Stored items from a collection
◆ ◆ ◆ ◆ ◆ ◆ ◆
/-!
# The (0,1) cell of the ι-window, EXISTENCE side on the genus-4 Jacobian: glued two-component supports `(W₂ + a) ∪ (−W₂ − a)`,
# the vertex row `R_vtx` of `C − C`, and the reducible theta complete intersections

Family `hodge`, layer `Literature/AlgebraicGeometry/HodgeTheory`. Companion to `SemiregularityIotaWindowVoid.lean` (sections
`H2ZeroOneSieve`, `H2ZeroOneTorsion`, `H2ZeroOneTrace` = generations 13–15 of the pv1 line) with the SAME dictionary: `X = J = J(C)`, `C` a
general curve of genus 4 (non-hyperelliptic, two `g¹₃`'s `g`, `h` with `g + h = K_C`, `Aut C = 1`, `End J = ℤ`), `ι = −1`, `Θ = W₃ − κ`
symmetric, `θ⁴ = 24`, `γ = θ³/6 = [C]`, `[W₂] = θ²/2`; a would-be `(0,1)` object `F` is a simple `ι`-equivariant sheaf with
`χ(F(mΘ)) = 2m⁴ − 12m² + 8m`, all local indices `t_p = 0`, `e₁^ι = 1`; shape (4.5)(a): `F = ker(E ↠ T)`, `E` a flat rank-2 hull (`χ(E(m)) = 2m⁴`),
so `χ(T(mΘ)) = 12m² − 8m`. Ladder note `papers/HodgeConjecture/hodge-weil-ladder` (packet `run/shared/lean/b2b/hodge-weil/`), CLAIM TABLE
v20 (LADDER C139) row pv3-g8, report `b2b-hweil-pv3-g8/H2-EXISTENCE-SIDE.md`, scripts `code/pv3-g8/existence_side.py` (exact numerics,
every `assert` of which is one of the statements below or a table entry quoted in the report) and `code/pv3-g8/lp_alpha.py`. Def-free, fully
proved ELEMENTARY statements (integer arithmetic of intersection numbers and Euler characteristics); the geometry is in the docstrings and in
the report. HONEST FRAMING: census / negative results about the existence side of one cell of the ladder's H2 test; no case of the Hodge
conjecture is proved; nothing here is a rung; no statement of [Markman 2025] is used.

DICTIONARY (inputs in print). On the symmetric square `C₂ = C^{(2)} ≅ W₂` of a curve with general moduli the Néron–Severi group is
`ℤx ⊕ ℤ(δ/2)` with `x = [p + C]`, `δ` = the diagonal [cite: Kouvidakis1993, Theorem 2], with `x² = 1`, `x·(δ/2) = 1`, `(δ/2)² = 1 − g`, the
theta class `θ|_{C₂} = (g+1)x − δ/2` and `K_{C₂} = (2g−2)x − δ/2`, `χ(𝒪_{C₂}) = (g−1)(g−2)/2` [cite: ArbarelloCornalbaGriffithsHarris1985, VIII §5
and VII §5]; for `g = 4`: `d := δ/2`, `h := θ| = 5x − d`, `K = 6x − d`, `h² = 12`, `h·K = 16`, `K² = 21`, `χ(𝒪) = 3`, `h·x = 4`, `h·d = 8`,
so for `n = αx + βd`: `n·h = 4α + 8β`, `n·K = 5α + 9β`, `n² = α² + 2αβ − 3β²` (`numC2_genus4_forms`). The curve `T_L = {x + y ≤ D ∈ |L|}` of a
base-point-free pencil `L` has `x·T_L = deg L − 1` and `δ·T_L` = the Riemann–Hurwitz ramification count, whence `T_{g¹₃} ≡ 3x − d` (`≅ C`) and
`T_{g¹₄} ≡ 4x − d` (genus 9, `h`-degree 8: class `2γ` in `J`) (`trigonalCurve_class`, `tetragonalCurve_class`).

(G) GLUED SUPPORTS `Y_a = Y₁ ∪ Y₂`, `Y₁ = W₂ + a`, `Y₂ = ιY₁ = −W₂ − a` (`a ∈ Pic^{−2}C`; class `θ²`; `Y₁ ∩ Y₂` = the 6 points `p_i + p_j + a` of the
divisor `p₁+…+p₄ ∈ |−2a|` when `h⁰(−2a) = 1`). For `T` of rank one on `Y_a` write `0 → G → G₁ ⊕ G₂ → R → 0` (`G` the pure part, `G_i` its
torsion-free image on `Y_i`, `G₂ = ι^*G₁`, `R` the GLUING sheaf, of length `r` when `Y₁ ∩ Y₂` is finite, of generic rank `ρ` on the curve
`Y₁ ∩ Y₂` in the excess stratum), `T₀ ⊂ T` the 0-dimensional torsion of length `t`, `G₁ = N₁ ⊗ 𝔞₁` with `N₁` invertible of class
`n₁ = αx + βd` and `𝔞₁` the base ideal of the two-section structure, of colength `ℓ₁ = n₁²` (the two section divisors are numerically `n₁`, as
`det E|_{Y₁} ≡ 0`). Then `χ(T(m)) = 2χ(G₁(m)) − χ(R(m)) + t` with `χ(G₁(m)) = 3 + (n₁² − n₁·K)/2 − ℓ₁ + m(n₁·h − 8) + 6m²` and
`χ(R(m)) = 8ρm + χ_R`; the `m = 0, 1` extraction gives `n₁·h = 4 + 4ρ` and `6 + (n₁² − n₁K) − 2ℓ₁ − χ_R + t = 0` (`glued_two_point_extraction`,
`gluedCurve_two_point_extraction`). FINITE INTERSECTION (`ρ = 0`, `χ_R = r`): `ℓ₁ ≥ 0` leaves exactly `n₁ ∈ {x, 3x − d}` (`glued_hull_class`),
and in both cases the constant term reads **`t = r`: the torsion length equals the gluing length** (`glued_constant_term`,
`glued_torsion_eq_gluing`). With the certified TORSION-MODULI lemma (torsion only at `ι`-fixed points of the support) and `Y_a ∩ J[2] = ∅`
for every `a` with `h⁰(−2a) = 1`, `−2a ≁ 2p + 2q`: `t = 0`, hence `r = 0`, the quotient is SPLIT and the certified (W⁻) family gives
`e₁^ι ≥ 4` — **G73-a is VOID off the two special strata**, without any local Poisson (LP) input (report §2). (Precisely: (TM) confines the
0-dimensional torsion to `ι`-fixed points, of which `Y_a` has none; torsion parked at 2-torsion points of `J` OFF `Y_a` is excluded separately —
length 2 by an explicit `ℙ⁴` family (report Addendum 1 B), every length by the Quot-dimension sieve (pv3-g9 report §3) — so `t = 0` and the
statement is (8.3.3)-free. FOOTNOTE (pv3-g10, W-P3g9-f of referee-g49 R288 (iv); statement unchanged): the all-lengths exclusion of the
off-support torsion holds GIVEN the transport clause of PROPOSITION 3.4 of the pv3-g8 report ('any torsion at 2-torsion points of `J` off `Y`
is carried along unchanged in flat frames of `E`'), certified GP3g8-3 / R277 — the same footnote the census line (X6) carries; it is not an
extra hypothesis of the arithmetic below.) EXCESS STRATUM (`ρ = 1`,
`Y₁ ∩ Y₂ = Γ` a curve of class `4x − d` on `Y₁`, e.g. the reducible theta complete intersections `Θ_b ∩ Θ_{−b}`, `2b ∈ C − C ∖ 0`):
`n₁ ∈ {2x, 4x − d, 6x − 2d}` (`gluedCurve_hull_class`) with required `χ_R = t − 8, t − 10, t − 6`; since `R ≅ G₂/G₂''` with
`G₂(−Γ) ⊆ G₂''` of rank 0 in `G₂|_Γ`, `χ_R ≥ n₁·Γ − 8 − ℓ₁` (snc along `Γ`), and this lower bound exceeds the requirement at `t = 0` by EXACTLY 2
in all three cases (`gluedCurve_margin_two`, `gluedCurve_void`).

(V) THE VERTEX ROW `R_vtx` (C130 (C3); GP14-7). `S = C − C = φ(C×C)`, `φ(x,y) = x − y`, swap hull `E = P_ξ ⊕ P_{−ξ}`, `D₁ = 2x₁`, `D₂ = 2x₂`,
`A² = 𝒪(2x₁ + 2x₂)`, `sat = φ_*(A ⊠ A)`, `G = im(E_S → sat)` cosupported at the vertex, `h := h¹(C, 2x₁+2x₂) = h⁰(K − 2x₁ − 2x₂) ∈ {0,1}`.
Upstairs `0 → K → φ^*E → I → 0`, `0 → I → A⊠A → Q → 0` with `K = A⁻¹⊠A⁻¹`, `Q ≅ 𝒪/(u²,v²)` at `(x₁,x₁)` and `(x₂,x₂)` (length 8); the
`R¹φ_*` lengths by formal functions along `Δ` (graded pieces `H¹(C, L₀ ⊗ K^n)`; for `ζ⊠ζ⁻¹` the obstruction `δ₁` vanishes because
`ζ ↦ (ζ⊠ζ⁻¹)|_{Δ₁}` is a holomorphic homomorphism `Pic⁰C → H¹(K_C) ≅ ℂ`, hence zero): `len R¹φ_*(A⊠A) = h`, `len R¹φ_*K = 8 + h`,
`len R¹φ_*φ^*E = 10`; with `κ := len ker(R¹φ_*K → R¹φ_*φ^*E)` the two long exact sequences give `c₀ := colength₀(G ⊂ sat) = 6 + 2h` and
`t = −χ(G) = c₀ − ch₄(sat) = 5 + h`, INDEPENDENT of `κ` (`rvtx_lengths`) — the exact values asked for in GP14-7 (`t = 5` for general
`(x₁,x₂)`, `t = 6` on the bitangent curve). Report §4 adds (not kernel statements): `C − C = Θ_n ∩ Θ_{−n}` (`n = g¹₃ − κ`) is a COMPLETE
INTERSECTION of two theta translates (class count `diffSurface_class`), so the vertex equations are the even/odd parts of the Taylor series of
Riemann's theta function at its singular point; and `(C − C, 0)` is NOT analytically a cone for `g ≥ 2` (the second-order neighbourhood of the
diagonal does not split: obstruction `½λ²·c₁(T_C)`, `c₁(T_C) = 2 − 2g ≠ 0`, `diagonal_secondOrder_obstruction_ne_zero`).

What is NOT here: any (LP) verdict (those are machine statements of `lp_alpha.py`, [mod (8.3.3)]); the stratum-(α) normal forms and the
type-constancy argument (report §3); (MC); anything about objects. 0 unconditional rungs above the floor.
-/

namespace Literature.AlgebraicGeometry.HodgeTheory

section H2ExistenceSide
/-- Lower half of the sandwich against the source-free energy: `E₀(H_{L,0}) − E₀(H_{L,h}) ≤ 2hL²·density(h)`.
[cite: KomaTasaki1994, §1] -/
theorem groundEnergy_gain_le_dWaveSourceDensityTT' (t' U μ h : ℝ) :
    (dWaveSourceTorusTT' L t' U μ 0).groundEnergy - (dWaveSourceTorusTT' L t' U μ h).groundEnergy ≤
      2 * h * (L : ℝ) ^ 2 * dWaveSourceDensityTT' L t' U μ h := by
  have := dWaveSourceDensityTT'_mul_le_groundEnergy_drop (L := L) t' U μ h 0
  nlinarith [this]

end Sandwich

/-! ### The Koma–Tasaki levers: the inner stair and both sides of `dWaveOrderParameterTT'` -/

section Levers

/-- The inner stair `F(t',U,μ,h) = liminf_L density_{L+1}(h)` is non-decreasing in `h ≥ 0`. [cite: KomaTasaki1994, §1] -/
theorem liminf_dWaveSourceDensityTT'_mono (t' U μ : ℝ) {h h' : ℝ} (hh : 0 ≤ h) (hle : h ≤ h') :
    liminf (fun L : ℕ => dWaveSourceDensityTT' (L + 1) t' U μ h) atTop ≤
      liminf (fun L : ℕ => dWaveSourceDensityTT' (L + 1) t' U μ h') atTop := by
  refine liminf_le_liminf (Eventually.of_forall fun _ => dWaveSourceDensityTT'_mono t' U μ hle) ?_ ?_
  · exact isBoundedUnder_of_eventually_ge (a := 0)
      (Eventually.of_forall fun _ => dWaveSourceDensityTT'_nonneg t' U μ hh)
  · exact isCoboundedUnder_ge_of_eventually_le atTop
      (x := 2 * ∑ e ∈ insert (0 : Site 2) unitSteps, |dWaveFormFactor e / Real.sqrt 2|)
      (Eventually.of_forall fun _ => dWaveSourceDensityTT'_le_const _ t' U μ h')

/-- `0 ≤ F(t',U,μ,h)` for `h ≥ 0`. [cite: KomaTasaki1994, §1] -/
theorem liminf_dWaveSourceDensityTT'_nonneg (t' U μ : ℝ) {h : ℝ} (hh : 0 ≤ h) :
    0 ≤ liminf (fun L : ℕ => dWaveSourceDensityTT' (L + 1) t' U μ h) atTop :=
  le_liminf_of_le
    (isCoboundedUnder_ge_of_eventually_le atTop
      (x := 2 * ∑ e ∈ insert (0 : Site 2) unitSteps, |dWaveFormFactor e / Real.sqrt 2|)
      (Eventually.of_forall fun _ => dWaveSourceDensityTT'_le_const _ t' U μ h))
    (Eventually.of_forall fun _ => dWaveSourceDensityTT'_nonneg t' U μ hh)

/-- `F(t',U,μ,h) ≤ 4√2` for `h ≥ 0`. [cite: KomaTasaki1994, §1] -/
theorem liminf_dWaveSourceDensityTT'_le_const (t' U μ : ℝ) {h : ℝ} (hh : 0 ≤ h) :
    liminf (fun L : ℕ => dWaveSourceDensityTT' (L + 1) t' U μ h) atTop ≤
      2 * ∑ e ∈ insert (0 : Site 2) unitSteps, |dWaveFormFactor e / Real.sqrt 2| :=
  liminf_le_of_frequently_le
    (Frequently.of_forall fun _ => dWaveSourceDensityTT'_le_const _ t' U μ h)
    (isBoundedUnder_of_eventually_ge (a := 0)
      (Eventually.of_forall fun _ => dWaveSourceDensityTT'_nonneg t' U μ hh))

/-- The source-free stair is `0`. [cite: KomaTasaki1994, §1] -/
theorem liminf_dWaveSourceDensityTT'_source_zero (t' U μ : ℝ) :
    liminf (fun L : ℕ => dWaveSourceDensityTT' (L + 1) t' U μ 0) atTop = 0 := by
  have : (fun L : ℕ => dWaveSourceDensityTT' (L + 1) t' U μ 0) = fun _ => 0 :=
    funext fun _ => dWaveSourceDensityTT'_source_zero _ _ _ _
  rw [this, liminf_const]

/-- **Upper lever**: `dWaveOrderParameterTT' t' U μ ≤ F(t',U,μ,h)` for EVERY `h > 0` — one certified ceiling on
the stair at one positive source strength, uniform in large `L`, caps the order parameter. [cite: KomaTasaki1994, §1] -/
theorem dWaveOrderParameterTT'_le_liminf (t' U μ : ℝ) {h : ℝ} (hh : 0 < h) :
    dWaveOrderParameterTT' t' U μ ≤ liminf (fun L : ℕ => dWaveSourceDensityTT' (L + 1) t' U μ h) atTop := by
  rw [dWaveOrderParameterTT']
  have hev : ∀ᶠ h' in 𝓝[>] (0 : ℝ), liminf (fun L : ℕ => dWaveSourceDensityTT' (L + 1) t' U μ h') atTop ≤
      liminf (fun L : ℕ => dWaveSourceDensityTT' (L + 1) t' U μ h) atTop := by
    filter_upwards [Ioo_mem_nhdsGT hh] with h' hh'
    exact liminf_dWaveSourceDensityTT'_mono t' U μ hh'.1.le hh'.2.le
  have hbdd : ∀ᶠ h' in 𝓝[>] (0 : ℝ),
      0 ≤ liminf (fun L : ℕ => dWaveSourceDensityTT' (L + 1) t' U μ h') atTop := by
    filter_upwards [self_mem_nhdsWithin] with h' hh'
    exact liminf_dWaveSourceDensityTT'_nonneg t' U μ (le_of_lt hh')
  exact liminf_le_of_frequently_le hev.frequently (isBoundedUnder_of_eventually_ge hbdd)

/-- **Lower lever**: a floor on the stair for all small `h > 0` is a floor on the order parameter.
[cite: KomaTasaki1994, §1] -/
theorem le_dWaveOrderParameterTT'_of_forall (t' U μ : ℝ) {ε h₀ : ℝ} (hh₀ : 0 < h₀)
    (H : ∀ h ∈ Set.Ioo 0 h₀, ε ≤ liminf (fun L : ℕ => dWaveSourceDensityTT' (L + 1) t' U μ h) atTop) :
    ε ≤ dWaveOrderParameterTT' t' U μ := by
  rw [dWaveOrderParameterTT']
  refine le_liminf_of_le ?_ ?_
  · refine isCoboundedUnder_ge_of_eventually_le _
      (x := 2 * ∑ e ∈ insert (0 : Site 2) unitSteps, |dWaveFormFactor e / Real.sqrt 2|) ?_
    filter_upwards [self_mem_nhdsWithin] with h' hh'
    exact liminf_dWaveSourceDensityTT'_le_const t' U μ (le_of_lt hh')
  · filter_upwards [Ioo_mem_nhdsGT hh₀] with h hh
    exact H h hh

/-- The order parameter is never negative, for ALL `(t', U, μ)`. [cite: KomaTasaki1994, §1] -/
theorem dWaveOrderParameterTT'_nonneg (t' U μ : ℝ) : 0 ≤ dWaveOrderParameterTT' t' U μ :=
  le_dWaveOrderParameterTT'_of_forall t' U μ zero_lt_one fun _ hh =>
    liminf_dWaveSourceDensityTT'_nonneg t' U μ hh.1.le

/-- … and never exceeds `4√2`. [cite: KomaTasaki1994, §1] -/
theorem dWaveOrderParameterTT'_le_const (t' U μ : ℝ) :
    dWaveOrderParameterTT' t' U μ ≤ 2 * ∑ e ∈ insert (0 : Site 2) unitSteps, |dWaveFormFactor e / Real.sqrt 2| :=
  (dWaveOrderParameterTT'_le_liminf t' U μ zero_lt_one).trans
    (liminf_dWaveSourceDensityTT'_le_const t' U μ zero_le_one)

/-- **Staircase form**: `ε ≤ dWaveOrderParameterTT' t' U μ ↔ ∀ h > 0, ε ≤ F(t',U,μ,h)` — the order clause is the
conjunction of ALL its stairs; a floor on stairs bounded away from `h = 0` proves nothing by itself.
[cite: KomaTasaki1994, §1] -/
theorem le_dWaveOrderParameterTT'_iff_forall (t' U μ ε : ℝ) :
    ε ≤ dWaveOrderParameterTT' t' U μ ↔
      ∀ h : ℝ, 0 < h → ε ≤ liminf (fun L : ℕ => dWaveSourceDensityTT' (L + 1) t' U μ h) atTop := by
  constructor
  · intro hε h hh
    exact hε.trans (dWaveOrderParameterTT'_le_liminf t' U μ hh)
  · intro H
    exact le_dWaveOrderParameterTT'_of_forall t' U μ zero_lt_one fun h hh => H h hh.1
◆ ◆ ◆ ◆ ◆ ◆ ◆
What this task involves -
Would you copy, unchanged, the stretch of the records above that begins at the line containing "by EXACTLY 2" and ends at the line containing "cosupported at the", and only that?

Response box -
`G₂(−Γ) ⊆ G₂''` of rank 0 in `G₂|_Γ`, `χ_R ≥ n₁·Γ − 8 − ℓ₁` (snc along `Γ`), and this lower bound exceeds the requirement at `t = 0` by EXACTLY 2
in all three cases (`gluedCurve_margin_two`, `gluedCurve_void`).

(V) THE VERTEX ROW `R_vtx` (C130 (C3); GP14-7). `S = C − C = φ(C×C)`, `φ(x,y) = x − y`, swap hull `E = P_ξ ⊕ P_{−ξ}`, `D₁ = 2x₁`, `D₂ = 2x₂`,
`A² = 𝒪(2x₁ + 2x₂)`, `sat = φ_*(A ⊠ A)`, `G = im(E_S → sat)` cosupported at the vertex, `h := h¹(C, 2x₁+2x₂) = h⁰(K − 2x₁ − 2x₂) ∈ {0,1}`.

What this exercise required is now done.